We have to decolonize our bodies, minds and spirits. We have to repair our history and our future by sending healing backwards and forwards in time. We need to use the arts to heal both our ancestors and those who are yet to come.
One remarkable young activist in the company, Isha Clarke, who is now pretty well known and has spoken at Bioneers, confronted Senator Dianne Feinstein at one point about the Green New Deal, and Dianne got irritated and asked Isha how old she was. Isha said: “I’m 16.” “Well you can’t vote for me anyway…” Feinstein replied, and Isha said: “You’re right. I can’t vote for you now, but in 2 years I will be voting.” She did not miss a beat; she stayed right on Diane Feinstein, she wasn’t intimidated at all. She went for it without throwing any shade back in Dianne’s direction. There are kids that graduated from Destiny and became organizers, but Isha became an organizer while she was at Destiny. She was just incredibly smart and fearless and a great organizer from a young age. She has a sophisticated understanding of the intersectionality of environment and race and can win arguments with adults, but she can also explain issues to kids in a way they can understand. The kids out there today are not separating the issues anymore. They totally get that it’s all connected.
POLINA: What would your advice be to young artists right now?

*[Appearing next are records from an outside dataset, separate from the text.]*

import Mathlib

/-!
# Stub `stub_scaleArith` for line `Sketch` of crux `FemtoCurvatureTwoPointC`

Pure `ℕ` bookkeeping of the clause scale `max 8 (min L (8 s))` (boxes are `≥ 8`, saturating at the
torus side `L`): the scale is `≥ 8`; it is `≤ L` once `L ≥ 8` and equals `8` when `L < 8`; and for
`a ≤ 4 b` one has `max 8 (min L (8 a)) ≤ 4 · max 8 (min L (8 b))`, since
`min L (8 a) ≤ min (4 L) (32 b) = 4 · min L (8 b)` and `8 ≤ 4 · 8`. Everything is linear
arithmetic over `ℕ` with `min` / `max`, closed by `omega`.
-/

set_option autoImplicit false

namespace Summit.QuantumFields.YangMills.Theorems.FemtoCurvatureTwoPointC

/-- **Scale arithmetic.** The clause scale `max 8 (min L (8a))` is `≥ 8`, is `≤ L` once `L ≥ 8`,
equals `8` when `L < 8`, and moves by at most a factor `4` when `a` does (`a ≤ 4 b`). The hypotheses
`1 ≤ a`, `1 ≤ b`, `b ≤ 4 a` are not needed. [folklore] -/
theorem stub_scaleArith :
    ∀ (L a b : ℕ), 1 ≤ a → 1 ≤ b → a ≤ 4 * b → b ≤ 4 * a →
      8 ≤ max 8 (min L (8 * a)) ∧ max 8 (min L (8 * a)) ≤ 4 * max 8 (min L (8 * b)) ∧
      (8 ≤ L → max 8 (min L (8 * a)) ≤ L) ∧ (L < 8 → max 8 (min L (8 * a)) = 8) := by
  intro L a b _ha _hb hab _hba
  omega

end Summit.QuantumFields.YangMills.Theorems.FemtoCurvatureTwoPointC
/-- **THE `L²` LETTERS DICTIONARY OF G(U′U) WITH THE (3.77) DATUM READ, NOT DISPLAYED** — `L2Frame₂` and `GFrame₂` (common parent `GpFrame₂`) plus:
the fields of `L2GFrame₂` except `read377` (`cLG … writeGL2`); the member-2 `L²` reading of G′ at U (`readL2_2`, as `SectBFrame₄`); and, replacing
`read377`, the STRUCTURED BLOCK-ℓ² Hom-READINGS through the lattice of blocks: `Q′(V) ≺₂ κc2·w_c(y)𝟙`, `Q′*(V) ≺₂ κs2·w_s(y)𝟙` for every configuration
`V` ((3.19)), the (3.57) variations `Q′(U′U) − Q′(U) ≺₂ cF2·α₁·w_c𝟙`, `Q′*(U′U) − Q′*(U) ≺₂ cF2·α₁·w_s𝟙` on the class (3.37) ((3.59)), the weights' laws
`w_c, w_s ≧ 0`, `w_s·w_c ≦ 1`, and the volume-ratio transfer of `w_c` in the window shape of `GpFrame₂.hST` (constant `ΛCf δ α`, threshold `MST δ`).
A hypothesis structure; nothing asserted.
[cite: Balaban1985BackgroundPropagators, Thm 3.4 p.400 + Thm 3.3 p.399 + Thm 3.1 (3.46) p.398 + (3.19) p.393 + (3.57)–(3.59) p.402 + (3.77) p.406; Balaban1984PropagatorsII, Prop. 2.6 (2.140)–(2.141) p.247] -/
structure L2GFrame₃ (GA : ∀ i, B9.KernelFamily (geo i) (bg i)) (Cinv : ∀ i, B9.SiteKernel (geo i) (bg i))
    extends L2Frame₂ c35 geo bg Gp b κ S, GFrame₂ c35 geo bg Gp b κ S GA Cinv where
  /-- the `L²` reading constant of (3.46) for G, the block-ℓ² constants of `Q(U)`∕`Q*(U)`, of `F₂`∕`F₂*` per `α₁`, of the weight `a`; the writing
  functions. -/
  cLG : ℝ
  κQb2 : ℝ
  cFb2 : ℝ
  abar2 : ℝ
  wLG : ℝ → ℝ → ℝ
  wLGδ : ℝ → ℝ
  cLG_pos : 0 < cLG
  κQb2_nonneg : 0 ≤ κQb2
  cFb2_nonneg : 0 ≤ cFb2
  abar2_nonneg : 0 ≤ abar2
  wLG_pos : ∀ B δ : ℝ, 0 ≤ B → 0 < δ → 0 < wLG B δ
  wLGδ_pos : ∀ δ : ℝ, 0 < δ → 0 < wLGδ δ
  /-- (3.15) in block-ℓ²: `Q(U)`, `Q*(U)` have block-ℓ² majorants `κQb2·e^{−δd}` at every rate `0 < δ ≦ δcap`. -/
  hQb2 : ∀ i (U : (bg i).Cfg) (δ : ℝ), 0 < δ → δ ≤ δcap →
    HasL2Majorant (g := toB6 (geo i) (Rr i) (Hp i)) (fun q : (κ × S i) × ι => blk i q.1.2) (Qb i U)
      (fun a a' => κQb2 * Real.exp (-(δ * (geo i).dist a a')))
  hQsb2 : ∀ i (U : (bg i).Cfg) (δ : ℝ), 0 < δ → δ ≤ δcap →
    HasL2Majorant (g := toB6 (geo i) (Rr i) (Hp i)) (fun q : (κ × S i) × ι => blk i q.1.2) (Qsb i U)
      (fun a a' => κQb2 * Real.exp (-(δ * (geo i).dist a a')))
  /-- (3.81) in block-ℓ²: `F₂(A)`, `F₂*(A) ≺₂ cFb2·α₁·e^{−δd}` at every rate `0 < δ ≦ δcap`, on the class (3.37). -/
  hF₂2 : ∀ i (α₁ : ℝ) (U U' : (bg i).Cfg), 0 < α₁ → (bg i).Cplx337 α₁ U U' → ∀ δ : ℝ, 0 < δ → δ ≤ δcap →
    HasL2Majorant (g := toB6 (geo i) (Rr i) (Hp i)) (fun q : (κ × S i) × ι => blk i q.1.2) (F₂ i U U')
        (fun a a' => cFb2 * α₁ * Real.exp (-(δ * (geo i).dist a a'))) ∧
      HasL2Majorant (g := toB6 (geo i) (Rr i) (Hp i)) (fun q : (κ × S i) × ι => blk i q.1.2) (F₂s i U U')
        (fun a a' => cFb2 * α₁ * Real.exp (-(δ * (geo i).dist a a')))
  /-- (3.24)∕(3.26) in block-ℓ²: the weight letter `a` is block-diagonal with block-ℓ² norm `≦ abar2·(Lʲη)^{−2}`. -/
  ha2 : ∀ i, HasL2Majorant (g := toB6 (geo i) (Rr i) (Hp i)) (fun q : (κ × S i) × ι => blk i q.1.2) (ab i)
    (fun a a' : (geo i).Site => if a = a' then abar2 * ((geo i).len a ^ 2)⁻¹ else 0)
  /-- READING (3.46) at U: the `L²` block of `GA` at (B₀, δ) ⇒ block-ℓ² majorants of the six bond letters of G(U) at (cLG·B₀, δ). -/
  readGL2 : ∀ i (α₀ : ℝ) (U : (bg i).Cfg) (B₀ δ : ℝ), MInv ≤ (geo i).M → 0 < α₀ → (geo i).M * α₀ ≤ aInv →
    (bg i).Reg335 c35 α₀ U → 0 < B₀ → 0 < δ → L2Block (GA i) B₀ δ U →
    HasL2Majorant (g := toB6 (geo i) (Rr i) (Hp i)) (fun q : (κ × S i) × ι => blk i q.1.2) (Gb i U)
        (fun a a' => cLG * B₀ * (geo i).len a ^ 2 * Real.exp (-(δ * (geo i).dist a a'))) ∧
      (∀ k : κ ⊕ κ, HasL2Majorant (g := toB6 (geo i) (Rr i) (Hp i)) (fun q : (κ × S i) × ι => blk i q.1.2)
        (conj b (diffLetter (bT (T i)) (bU (coord i U)) ((((geo i).eta : ℂ))⁻¹) k) * Gb i U)
        (fun a a' => cLG * B₀ * (geo i).len a * Real.exp (-(δ * (geo i).dist a a')))) ∧
      (∀ k : κ ⊕ κ, HasL2Majorant (g := toB6 (geo i) (Rr i) (Hp i)) (fun q : (κ × S i) × ι => blk i q.1.2)
        (Gb i U * conj b (diffLetter (bT (T i)) (bU (coord i U)) ((((geo i).eta : ℂ))⁻¹) k))
        (fun a a' => cLG * B₀ * (geo i).len a * Real.exp (-(δ * (geo i).dist a a')))) ∧
      (∀ k l : κ ⊕ κ, HasL2Majorant (g := toB6 (geo i) (Rr i) (Hp i)) (fun q : (κ × S i) × ι => blk i q.1.2)
        (conj b (diffLetter (bT (T i)) (bU (coord i U)) ((((geo i).eta : ℂ))⁻¹) k) *
          conj b (diffLetter (bT (T i)) (bU (coord i U)) ((((geo i).eta : ℂ))⁻¹) l) * Gb i U)
        (fun a a' => cLG * B₀ * 1 * Real.exp (-(δ * (geo i).dist a a')))) ∧
      (∀ k l : κ ⊕ κ, HasL2Majorant (g := toB6 (geo i) (Rr i) (Hp i)) (fun q : (κ × S i) × ι => blk i q.1.2)
        (conj b (diffLetter (bT (T i)) (bU (coord i U)) ((((geo i).eta : ℂ))⁻¹) k) * Gb i U *
          conj b (diffLetter (bT (T i)) (bU (coord i U)) ((((geo i).eta : ℂ))⁻¹) l))
        (fun a a' => cLG * B₀ * 1 * Real.exp (-(δ * (geo i).dist a a')))) ∧
      (∀ k l : κ ⊕ κ, HasL2Majorant (g := toB6 (geo i) (Rr i) (Hp i)) (fun q : (κ × S i) × ι => blk i q.1.2)
        (Gb i U * conj b (diffLetter (bT (T i)) (bU (coord i U)) ((((geo i).eta : ℂ))⁻¹) k) *
          conj b (diffLetter (bT (T i)) (bU (coord i U)) ((((geo i).eta : ℂ))⁻¹) l))
        (fun a a' => cLG * B₀ * 1 * Real.exp (-(δ * (geo i).dist a a'))))
  /-- WRITING (3.46) at U′U: block-ℓ² majorants of the six letters of G(U′U) (difference letters at the real U, the (3.37) correction being the
  instance's, as in `GFrame₂.writeG342`) at (B, δ) ⇒ the whole `L²` block of `GA` at U′U with (wLG B δ, wLGδ δ), U′ in (3.37) at α₁ ≦ aW. -/
  writeGL2 : ∀ i (U U' : (bg i).Cfg) (α₁ B δ : ℝ), 0 < α₁ → α₁ ≤ aW → (bg i).Cplx337 α₁ U U' → 0 ≤ B → 0 < δ →
    HasL2Majorant (g := toB6 (geo i) (Rr i) (Hp i)) (fun q : (κ × S i) × ι => blk i q.1.2) (Gb i ((bg i).mul U' U))
        (fun a a' => B * (geo i).len a ^ 2 * Real.exp (-(δ * (geo i).dist a a'))) →
    (∀ k : κ ⊕ κ, HasL2Majorant (g := toB6 (geo i) (Rr i) (Hp i)) (fun q : (κ × S i) × ι => blk i q.1.2)
        (conj b (diffLetter (bT (T i)) (bU (coord i U)) ((((geo i).eta : ℂ))⁻¹) k) * Gb i ((bg i).mul U' U))
        (fun a a' => B * (geo i).len a * Real.exp (-(δ * (geo i).dist a a')))) →
    (∀ k : κ ⊕ κ, HasL2Majorant (g := toB6 (geo i) (Rr i) (Hp i)) (fun q : (κ × S i) × ι => blk i q.1.2)
        (Gb i ((bg i).mul U' U) * conj b (diffLetter (bT (T i)) (bU (coord i U)) ((((geo i).eta : ℂ))⁻¹) k))
        (fun a a' => B * (geo i).len a * Real.exp (-(δ * (geo i).dist a a')))) →
    (∀ k l : κ ⊕ κ, HasL2Majorant (g := toB6 (geo i) (Rr i) (Hp i)) (fun q : (κ × S i) × ι => blk i q.1.2)
        (conj b (diffLetter (bT (T i)) (bU (coord i U)) ((((geo i).eta : ℂ))⁻¹) k) *
          conj b (diffLetter (bT (T i)) (bU (coord i U)) ((((geo i).eta : ℂ))⁻¹) l) * Gb i ((bg i).mul U' U))
        (fun a a' => B * 1 * Real.exp (-(δ * (geo i).dist a a')))) →
    (∀ k l : κ ⊕ κ, HasL2Majorant (g := toB6 (geo i) (Rr i) (Hp i)) (fun q : (κ × S i) × ι => blk i q.1.2)
        (conj b (diffLetter (bT (T i)) (bU (coord i U)) ((((geo i).eta : ℂ))⁻¹) k) * Gb i ((bg i).mul U' U) *
          conj b (diffLetter (bT (T i)) (bU (coord i U)) ((((geo i).eta : ℂ))⁻¹) l))
        (fun a a' => B * 1 * Real.exp (-(δ * (geo i).dist a a')))) →
    (∀ k l : κ ⊕ κ, HasL2Majorant (g := toB6 (geo i) (Rr i) (Hp i)) (fun q : (κ × S i) × ι => blk i q.1.2)
        (Gb i ((bg i).mul U' U) * conj b (diffLetter (bT (T i)) (bU (coord i U)) ((((geo i).eta : ℂ))⁻¹) k) *
          conj b (diffLetter (bT (T i)) (bU (coord i U)) ((((geo i).eta : ℂ))⁻¹) l))
        (fun a a' => B * 1 * Real.exp (-(δ * (geo i).dist a a')))) →
    L2Block (GA i) (wLG B δ) (wLGδ δ) ((bg i).mul U' U)
  /-- READING (3.46)₂ at U per concrete difference letter (reading constant `cL`). -/
  readL2_2 : ∀ i (α₀ : ℝ) (U : (bg i).Cfg) (B₀ δ : ℝ), MInv ≤ (geo i).M → 0 < α₀ → (geo i).M * α₀ ≤ aInv →
    (bg i).Reg335 c35 α₀ U → 0 < B₀ → 0 < δ → L2Block (Gp i) B₀ δ U →
    ∀ k : κ ⊕ κ, HasL2Majorant (g := toB6 (geo i) (Rr i) (Hp i)) (fun p : S i × ι => blk i p.1)
      (Gop i U * conj b (diffLetter (T i) (coord i U) ((((geo i).eta : ℂ))⁻¹) k))
      (fun a a' => cL * B₀ * (geo i).len a * Real.exp (-(δ * (geo i).dist a a')))
  /-- WRITING (3.46)₂ at U′U from block-ℓ² majorants of every `G′(U′U)∇♯_k` (letters at the real U). -/
  writeL2_2 : ∀ i (U U' : (bg i).Cfg) (α₁ B δ : ℝ), 0 < α₁ → α₁ ≤ aW → (bg i).Cplx337 α₁ U U' → 0 ≤ B → 0 < δ →
    (∀ k : κ ⊕ κ, HasL2Majorant (g := toB6 (geo i) (Rr i) (Hp i)) (fun p : S i × ι => blk i p.1)
        (Gop i ((bg i).mul U' U) * conj b (diffLetter (T i) (coord i U) ((((geo i).eta : ℂ))⁻¹) k))
        (fun a a' => B * (geo i).len a * Real.exp (-(δ * (geo i).dist a a')))) →
    ∀ (lam : (geo i).Loc) (h : (geo i).Cut) (y y' : (geo i).Site), (geo i).cutIn h y → (geo i).suppIn lam y' →
      (Gp i).l2 2 ((bg i).mul U' U) lam h ≤
        wL B δ * B9.pref6 ((geo i).len y) 2 * (geo i).cutSup h * Real.exp (-(wLδ δ * (geo i).dist y y')) * (geo i).l2Norm lam
  /-- the block-ℓ² constants of the averaging letters `Q′`, `Q′*` and of their (3.57) variations; the volume-transfer constant of `w_c`. -/
  κc2 : ℝ
  κs2 : ℝ
  cF2 : ℝ
  ΛCf : ℝ → ℝ → ℝ
  κc2_nonneg : 0 ≤ κc2
  κs2_nonneg : 0 ≤ κs2
  cF2_nonneg : 0 ≤ cF2
  ΛCf_nonneg : ∀ δ α : ℝ, 0 ≤ ΛCf δ α
  /-- per member: the weights of the structured readings (`w_c = (#Δ)^{−1/2}`, `w_s = (#Δ)^{1/2}` at an instance). -/
  wc : ∀ i, (geo i).Site → ℝ
  ws : ∀ i, (geo i).Site → ℝ
  wc_nonneg : ∀ i (y : (geo i).Site), 0 ≤ wc i y
  ws_nonneg : ∀ i (y : (geo i).Site), 0 ≤ ws i y
  hprod : ∀ i (y : (geo i).Site), ws i y * wc i y ≤ 1
  /-- the volume-ratio transfer of `w_c` (p. 398 remark, exponent `γ = −d/2`), in the window shape of `GpFrame₂.hST`. -/
  hTC : ∀ i (δ α : ℝ), 0 < δ → δ ≤ δcap → 9 / 5000 ≤ α → MST δ ≤ (geo i).M →
    ∀ a a' : (geo i).Site, Real.exp (-(α * δ * (geo i).dist a a')) * wc i a' ≤ ΛCf δ α * wc i a
  /-- (3.19) in block-ℓ² through 𝔅: the structured Hom-readings of `Q′(V)`, `Q′*(V)` at every configuration. -/
  hQc2 : ∀ i (V : (bg i).Cfg), HasL2MajorantHom (g := toB6 (geo i) (Rr i) (Hp i)) (fun p : S i × ι => blk i p.1)
    (fun z : (geo i).Site => z) (Qc i V) (fun a a' : (geo i).Site => if a = a' then κc2 * wc i a else 0)
  hQcs2 : ∀ i (V : (bg i).Cfg), HasL2MajorantHom (g := toB6 (geo i) (Rr i) (Hp i)) (fun z : (geo i).Site => z)
    (fun p : S i × ι => blk i p.1) (Qcs i V) (fun a a' : (geo i).Site => if a = a' then κs2 * ws i a else 0)
  /-- (3.57)∕(3.59) in block-ℓ² through 𝔅: the variations `Q′(U′U) − Q′(U)`, `Q′*(U′U) − Q′*(U)` on the class (3.37). -/
  hFc2 : ∀ i (α₁ : ℝ) (U U' : (bg i).Cfg), 0 < α₁ → (bg i).Cplx337 α₁ U U' →
    HasL2MajorantHom (g := toB6 (geo i) (Rr i) (Hp i)) (fun p : S i × ι => blk i p.1) (fun z : (geo i).Site => z)
        (Qc i ((bg i).mul U' U) - Qc i U) (fun a a' : (geo i).Site => if a = a' then cF2 * α₁ * wc i a else 0) ∧
      HasL2MajorantHom (g := toB6 (geo i) (Rr i) (Hp i)) (fun z : (geo i).Site => z) (fun p : S i × ι => blk i p.1)
        (Qcs i ((bg i).mul U' U) - Qcs i U) (fun a a' : (geo i).Site => if a = a' then cF2 * α₁ * ws i a else 0)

SARAH: I love Toni Cade Bambara’s quote: “The role of the artist is to make the revolution irresistible.” That is our job. The luxury of creating art for art’s sake is over. Art needs to be a piece of the shift that has to happen on this planet. Do it big, do it bold, be radical about it, don’t shy away from loving the body that you’re in, don’t try to fit into a Eurocentric ideal. If you’re a dancer, don’t try to fit into somebody else’s ideal of what you should look like. Dance in the body you live in, and love it. That’s also a revolutionary act: to love the body that you’re in, the skin that you’re in. And connect across differences in order to shift and change the narrative of the colonized mind. That’s our job as artists right now. We have to decolonize our bodies, minds and spirits. We have to repair our history and our future by sending healing backwards and forwards in time. We need to use the arts to heal both our ancestors and those who are yet to come.